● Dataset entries
****************

import Summits.AtomisticToContinuum.BoseEinsteinCondensation.Theses.BECCutLineWeakDisorder
import Literature.MathematicalPhysics.QuantumManyBody.SwapPurity
import Literature.MathematicalPhysics.QuantumManyBody.DyadicCoherentFractionLimit
import Mathlib
import HarnessLib

/-!
# Route `BECCutLineWeakDisorder` — support item `FlatModeFromLandscape` (stmt-AtomisticToContinuum-9088)

The route decl `FlatModeFromLandscape`, proved as stated: for `L > 0` and a NONNEGATIVE admissible
trial state `Ψ ∈ TrialState (n+1) L` (hypothesis `Ψ X = ‖Ψ X‖`),

  `(n + 1) ≤ occ(φ₀, Ψ) · ∫ L³ m(Y)² / s(Y)² dY`,  `φ₀ = L^{-3/2} 1_{Λ_L}`,

where `m(Y) = ∫ |Ψ(x, Y)|² dx`, `s(Y) = ∫ |Ψ(x, Y)| dx` (`Y ∈ (ℝ³)ⁿ` the other particles) and
`occ(φ₀, Ψ) = (n+1) ∫ |∫ conj φ₀(x) Ψ(x, Y) dx|² dY` is `BoseGas.occupation`.

Proof (the planner's two lines, DPRE reading `n₀/N ≥ 1/E[W²]`): since `Ψ ≥ 0` vanishes off the box,
`∫ conj φ₀(x) Ψ(x, Y) dx = L^{-3/2} s(Y)`, so `occ = (n+1) L⁻³ ∫ s²`; by Tonelli `1 = ∫ |Ψ|² = ∫ m(Y) dY`,
and pointwise `m = (L^{3/2} m/s) · (L^{-3/2} s)` (where `s(Y) = 0` also `m(Y) = 0`; `s(Y) < ∞` because the
slice `x ↦ Ψ(x, Y)` is continuous with compact support), so Cauchy–Schwarz in `dY` gives
`1 ≤ (∫ L³ m²/s²) · (∫ L⁻³ s²)`, whence the claim after multiplying by `n + 1`.

Ingredients: `lintegral_lintegral_sq_nnnorm_vecCons`, `lintegral_mul_sq_le`, `measurable_vecCons`
(`SwapPurity.lean`); `TrialState.hasCompactSupport`, `dist_vecCons_vecCons`
(`DyadicCoherentFractionLimit.lean`); Mathlib's `integral_complex_ofReal`, `integral_const_mul`,
`ofReal_integral_norm_eq_lintegral_enorm`, `Isometry.isClosedEmbedding`, `lintegral_eq_zero_iff`.
No named facts are used (unconditional).
-/

noncomputable section

open MeasureTheory Set Filter
open scoped ENNReal NNReal ComplexConjugate

namespace Summit.AtomisticToContinuum.BoseEinsteinCondensation.Theorems

open Literature.MathematicalPhysics.QuantumManyBody.BoseGas
open Summit.AtomisticToContinuum.BoseEinsteinCondensation.Theses.BECCutLineWeakDisorder

namespace FlatModeFromLandscape

variable {n : ℕ} {L : ℝ}

/-- The slice `x ↦ Ψ(x, Y)` of an admissible trial state is continuous. [folklore] -/
theorem continuous_slice (Ψ : TrialState (n + 1) L) (Y : Config n) :
    Continuous fun x : Space => Ψ.ψ (Matrix.vecCons x Y) :=
  Ψ.contDiff.continuous.comp (continuous_id.matrixVecCons continuous_const)

/-- The slice `x ↦ Ψ(x, Y)` vanishes off the box `Λ_L` (Dirichlet condition in the first particle).
[folklore] -/
theorem slice_eq_zero (Ψ : TrialState (n + 1) L) (Y : Config n) {x : Space} (hx : x ∉ box L) :
    Ψ.ψ (Matrix.vecCons x Y) = 0 :=
  Ψ.eq_zero _ fun h => hx (by simpa using h 0)

/-- The slice `x ↦ Ψ(x, Y)` is integrable: it is continuous with compact support, `Ψ` having
compact support (`TrialState.hasCompactSupport`) and the insertion `x ↦ (x, Y)` being an isometry
(`dist_vecCons_vecCons`), hence a closed embedding. [folklore] -/
theorem integrable_slice (Ψ : TrialState (n + 1) L) (Y : Config n) :
    Integrable (fun x : Space => Ψ.ψ (Matrix.vecCons x Y)) :=
  (continuous_slice Ψ Y).integrable_of_hasCompactSupport
    (Ψ.hasCompactSupport.comp_isClosedEmbedding
      (Isometry.isClosedEmbedding fun x y => by
        rw [edist_dist, edist_dist, dist_vecCons_vecCons]))

/-- Against the flat mode the integrand is `L^{-3/2} Ψ(x, Y)` everywhere (both sides vanish off
the box). [folklore] -/
theorem conj_flatMode_mul_slice (Ψ : TrialState (n + 1) L) (Y : Config n) (x : Space) :
    conj ((box L).indicator (fun _ => ((Real.sqrt (L ^ 3))⁻¹ : ℂ)) x) * Ψ.ψ (Matrix.vecCons x Y) =
      ((Real.sqrt (L ^ 3))⁻¹ : ℂ) * Ψ.ψ (Matrix.vecCons x Y) := by
  by_cases hx : x ∈ box L
  · rw [Set.indicator_of_mem hx, map_inv₀, Complex.conj_ofReal]
  · rw [Set.indicator_of_notMem hx, map_zero, slice_eq_zero Ψ Y hx, mul_zero, mul_zero]

/-- For a nonnegative state, `∫ conj φ₀(x) Ψ(x, Y) dx = L^{-3/2} · ∫ ‖Ψ(x, Y)‖ dx` (a real,
nonnegative number cast to `ℂ`). [folklore] -/
theorem integral_conj_flatMode_mul_slice (Ψ : TrialState (n + 1) L)
    (hΨ : ∀ X, Ψ.ψ X = (‖Ψ.ψ X‖ : ℂ)) (Y : Config n) :
    ∫ x, conj ((box L).indicator (fun _ => ((Real.sqrt (L ^ 3))⁻¹ : ℂ)) x) * Ψ.ψ (Matrix.vecCons x Y) =
      ((Real.sqrt (L ^ 3))⁻¹ : ℂ) * ((∫ x, ‖Ψ.ψ (Matrix.vecCons x Y)‖ : ℝ) : ℂ) := by
  simp_rw [conj_flatMode_mul_slice Ψ Y]
  rw [integral_const_mul, ← integral_complex_ofReal]
  congr 1
  exact integral_congr_ae (Eventually.of_forall fun x => hΨ _)

/-- The `[0, ∞]`-valued modulus of the flat-mode pairing: `‖∫ conj φ₀ Ψ(·, Y)‖ = L^{-3/2} s(Y)` with
`s(Y) = ∫ ‖Ψ(x, Y)‖ dx` as a lower Lebesgue integral. [folklore] -/
theorem enorm_integral_conj_flatMode_mul_slice (hL : 0 < L) (Ψ : TrialState (n + 1) L)
    (hΨ : ∀ X, Ψ.ψ X = (‖Ψ.ψ X‖ : ℂ)) (Y : Config n) :
    (‖∫ x, conj ((box L).indicator (fun _ => ((Real.sqrt (L ^ 3))⁻¹ : ℂ)) x) *
        Ψ.ψ (Matrix.vecCons x Y)‖₊ : ℝ≥0∞) =
      (ENNReal.ofReal (Real.sqrt (L ^ 3)))⁻¹ * ∫⁻ x, (‖Ψ.ψ (Matrix.vecCons x Y)‖₊ : ℝ≥0∞) := by
  have hs : 0 < Real.sqrt (L ^ 3) := Real.sqrt_pos.2 (by positivity)
  rw [integral_conj_flatMode_mul_slice Ψ hΨ Y, nnnorm_mul, ENNReal.coe_mul]
  congr 1
  · rw [← Complex.ofReal_inv, Complex.nnnorm_real, ← enorm_eq_nnnorm, ← ofReal_norm,
      Real.norm_of_nonneg (inv_nonneg.2 hs.le), ENNReal.ofReal_inv_of_pos hs]
  · rw [Complex.nnnorm_real, ← enorm_eq_nnnorm, ← ofReal_norm,
      Real.norm_of_nonneg (integral_nonneg fun _ => norm_nonneg _),
      ofReal_integral_norm_eq_lintegral_enorm (integrable_slice Ψ Y)]
    rfl

/-- **Cauchy–Schwarz at the joining point** (abstract form): if `∫ m = 1`, `s < ∞`, `s = 0 ⇒ m = 0`
and `G = c⁻¹ s` for a constant `0 < c < ∞` with `c² = C`, then
`N ≤ (N ∫ G²) · ∫ C m²/s²`. [folklore] -/
theorem le_mul_lintegral_of_lintegral_eq_one {α : Type*} [MeasurableSpace α] {μ : Measure α}
    (c C N : ℝ≥0∞) (hc0 : c ≠ 0) (hctop : c ≠ ⊤) (hcC : c ^ 2 = C) {m s G : α → ℝ≥0∞}
    (hm : Measurable m) (hs : Measurable s) (hsfin : ∀ Y, s Y ≠ ⊤)
    (hsm : ∀ Y, s Y = 0 → m Y = 0) (hG : ∀ Y, G Y = c⁻¹ * s Y) (hnorm : ∫⁻ Y, m Y ∂μ = 1) :
    N ≤ (N * ∫⁻ Y, G Y ^ 2 ∂μ) * ∫⁻ Y, C * m Y ^ 2 / s Y ^ 2 ∂μ := by
  -- the two Cauchy–Schwarz factors
  set f : α → ℝ≥0∞ := fun Y => c * m Y / s Y with hf
  have hfm : Measurable f := (hm.const_mul c).div hs
  have hGm : Measurable G := by
    have : G = fun Y => c⁻¹ * s Y := funext hG
    rw [this]
    exact hs.const_mul _
  -- pointwise `m ≤ f · G`
  have hfg : ∀ Y, m Y ≤ f Y * G Y := by
    intro Y
    by_cases h0 : s Y = 0
    · rw [hsm Y h0]
      exact zero_le
    · refine le_of_eq ?_
      rw [hG Y, hf]
      calc m Y = m Y * (c * c⁻¹) * ((s Y)⁻¹ * s Y) := by
            rw [ENNReal.mul_inv_cancel hc0 hctop, ENNReal.inv_mul_cancel h0 (hsfin Y), mul_one,
              mul_one]
        _ = c * m Y / s Y * (c⁻¹ * s Y) := by rw [div_eq_mul_inv]; ring
  -- `1 = ∫ m ≤ ∫ f G ≤ (∫ f²)^{1/2} (∫ G²)^{1/2}`
  have h1 : 1 ≤ ∫⁻ Y, f Y * G Y ∂μ := hnorm ▸ lintegral_mono hfg
  have h2 : (1 : ℝ≥0∞) ≤ (∫⁻ Y, f Y ^ 2 ∂μ) * ∫⁻ Y, G Y ^ 2 ∂μ :=
    calc (1 : ℝ≥0∞) = 1 ^ 2 := (one_pow 2).symm
      _ ≤ (∫⁻ Y, f Y * G Y ∂μ) ^ 2 := by gcongr
      _ ≤ (∫⁻ Y, f Y ^ 2 ∂μ) * ∫⁻ Y, G Y ^ 2 ∂μ :=
          lintegral_mul_sq_le μ hfm.aemeasurable hGm.aemeasurable
  -- `f² = C m²/s²`
  have hf2 : ∀ Y, f Y ^ 2 = C * m Y ^ 2 / s Y ^ 2 := by
    intro Y
    rw [hf]
    dsimp only
    rw [div_eq_mul_inv, mul_pow, mul_pow, ← ENNReal.inv_pow, hcC, ← div_eq_mul_inv]
  simp_rw [hf2] at h2
  calc N = N * 1 := (mul_one N).symm
    _ ≤ N * ((∫⁻ Y, C * m Y ^ 2 / s Y ^ 2 ∂μ) * ∫⁻ Y, G Y ^ 2 ∂μ) := by gcongr
    _ = (N * ∫⁻ Y, G Y ^ 2 ∂μ) * ∫⁻ Y, C * m Y ^ 2 / s Y ^ 2 ∂μ := by ring

end FlatModeFromLandscape

open FlatModeFromLandscape in
/-- **`FlatModeFromLandscape` (stmt-AtomisticToContinuum-9088), as stated in the route file.**
For `L > 0` and a nonnegative `Ψ ∈ TrialState (n+1) L`,
`(n+1) ≤ ⟨φ₀, γ_Ψ φ₀⟩ · ∫ L³ m(Y)²/s(Y)² dY` with `φ₀ = L^{-3/2} 1_{Λ_L}` (Tonelli in `x :: Y`, `∫ m = 1`,
Cauchy–Schwarz in `dY`). [folklore] -/
theorem flatModeFromLandscape_proof : FlatModeFromLandscape := by
  intro n L hL Ψ hΨ
  have hL3 : 0 < L ^ 3 := by positivity
  have hsq : 0 < Real.sqrt (L ^ 3) := Real.sqrt_pos.2 hL3
  have hΨm : Measurable Ψ.ψ := Ψ.contDiff.continuous.measurable
  -- the slice masses `m(Y) = ∫ |Ψ(x,Y)|² dx`, `s(Y) = ∫ |Ψ(x,Y)| dx` are measurable in `Y`
  have hslice : ∀ Y : Config n, Measurable fun x : Space =>
      (‖Ψ.ψ (Matrix.vecCons x Y)‖₊ : ℝ≥0∞) := fun Y =>
    (measurable_comp_vecCons_left hΨm Y).nnnorm.coe_nnreal_ennreal
  have hm : Measurable fun Y : Config n => ∫⁻ x, (‖Ψ.ψ (Matrix.vecCons x Y)‖₊ : ℝ≥0∞) ^ 2 :=
    measurable_lintegral_sq_nnnorm_vecCons hΨm
  have hs : Measurable fun Y : Config n => ∫⁻ x, (‖Ψ.ψ (Matrix.vecCons x Y)‖₊ : ℝ≥0∞) :=
    ((hΨm.comp measurable_vecCons).nnnorm.coe_nnreal_ennreal).lintegral_prod_left'
  have hsfin : ∀ Y : Config n, ∫⁻ x, (‖Ψ.ψ (Matrix.vecCons x Y)‖₊ : ℝ≥0∞) ≠ ⊤ := fun Y =>
    (hasFiniteIntegral_iff_enorm.mp (integrable_slice Ψ Y).2).ne
  have hsm : ∀ Y : Config n, ∫⁻ x, (‖Ψ.ψ (Matrix.vecCons x Y)‖₊ : ℝ≥0∞) = 0 →
      ∫⁻ x, (‖Ψ.ψ (Matrix.vecCons x Y)‖₊ : ℝ≥0∞) ^ 2 = 0 := by
    intro Y h0
    have h1 := (lintegral_eq_zero_iff (hslice Y)).1 h0
    refine (lintegral_eq_zero_iff ((hslice Y).pow_const 2)).2 ?_
    filter_upwards [h1] with x hx
    simp only [Pi.zero_apply] at hx ⊢
    simp [hx]
  have hnorm : ∫⁻ Y : Config n, ∫⁻ x, (‖Ψ.ψ (Matrix.vecCons x Y)‖₊ : ℝ≥0∞) ^ 2 = 1 := by
    rw [lintegral_lintegral_sq_nnnorm_vecCons hΨm]
    exact Ψ.norm_eq
  have hc0 : ENNReal.ofReal (Real.sqrt (L ^ 3)) ≠ 0 := by
    rwa [Ne, ENNReal.ofReal_eq_zero, not_le]
  have hcC : ENNReal.ofReal (Real.sqrt (L ^ 3)) ^ 2 = ENNReal.ofReal (L ^ 3) := by
    rw [← ENNReal.ofReal_pow hsq.le, Real.sq_sqrt hL3.le]
  rw [Nat.cast_succ]
  exact le_mul_lintegral_of_lintegral_eq_one (μ := volume) (ENNReal.ofReal (Real.sqrt (L ^ 3)))
    (ENNReal.ofReal (L ^ 3)) ((n : ℝ≥0∞) + 1) hc0 ENNReal.ofReal_ne_top hcC hm hs hsfin hsm
    (enorm_integral_conj_flatMode_mul_slice hL Ψ hΨ) hnorm

end Summit.AtomisticToContinuum.BoseEinsteinCondensation.Theorems

end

****************

● REQUIRED WORK
Find how many lines of the entries include the word "Mathlib". The number is the entire reply.

● EXERCISE RESPONSE
2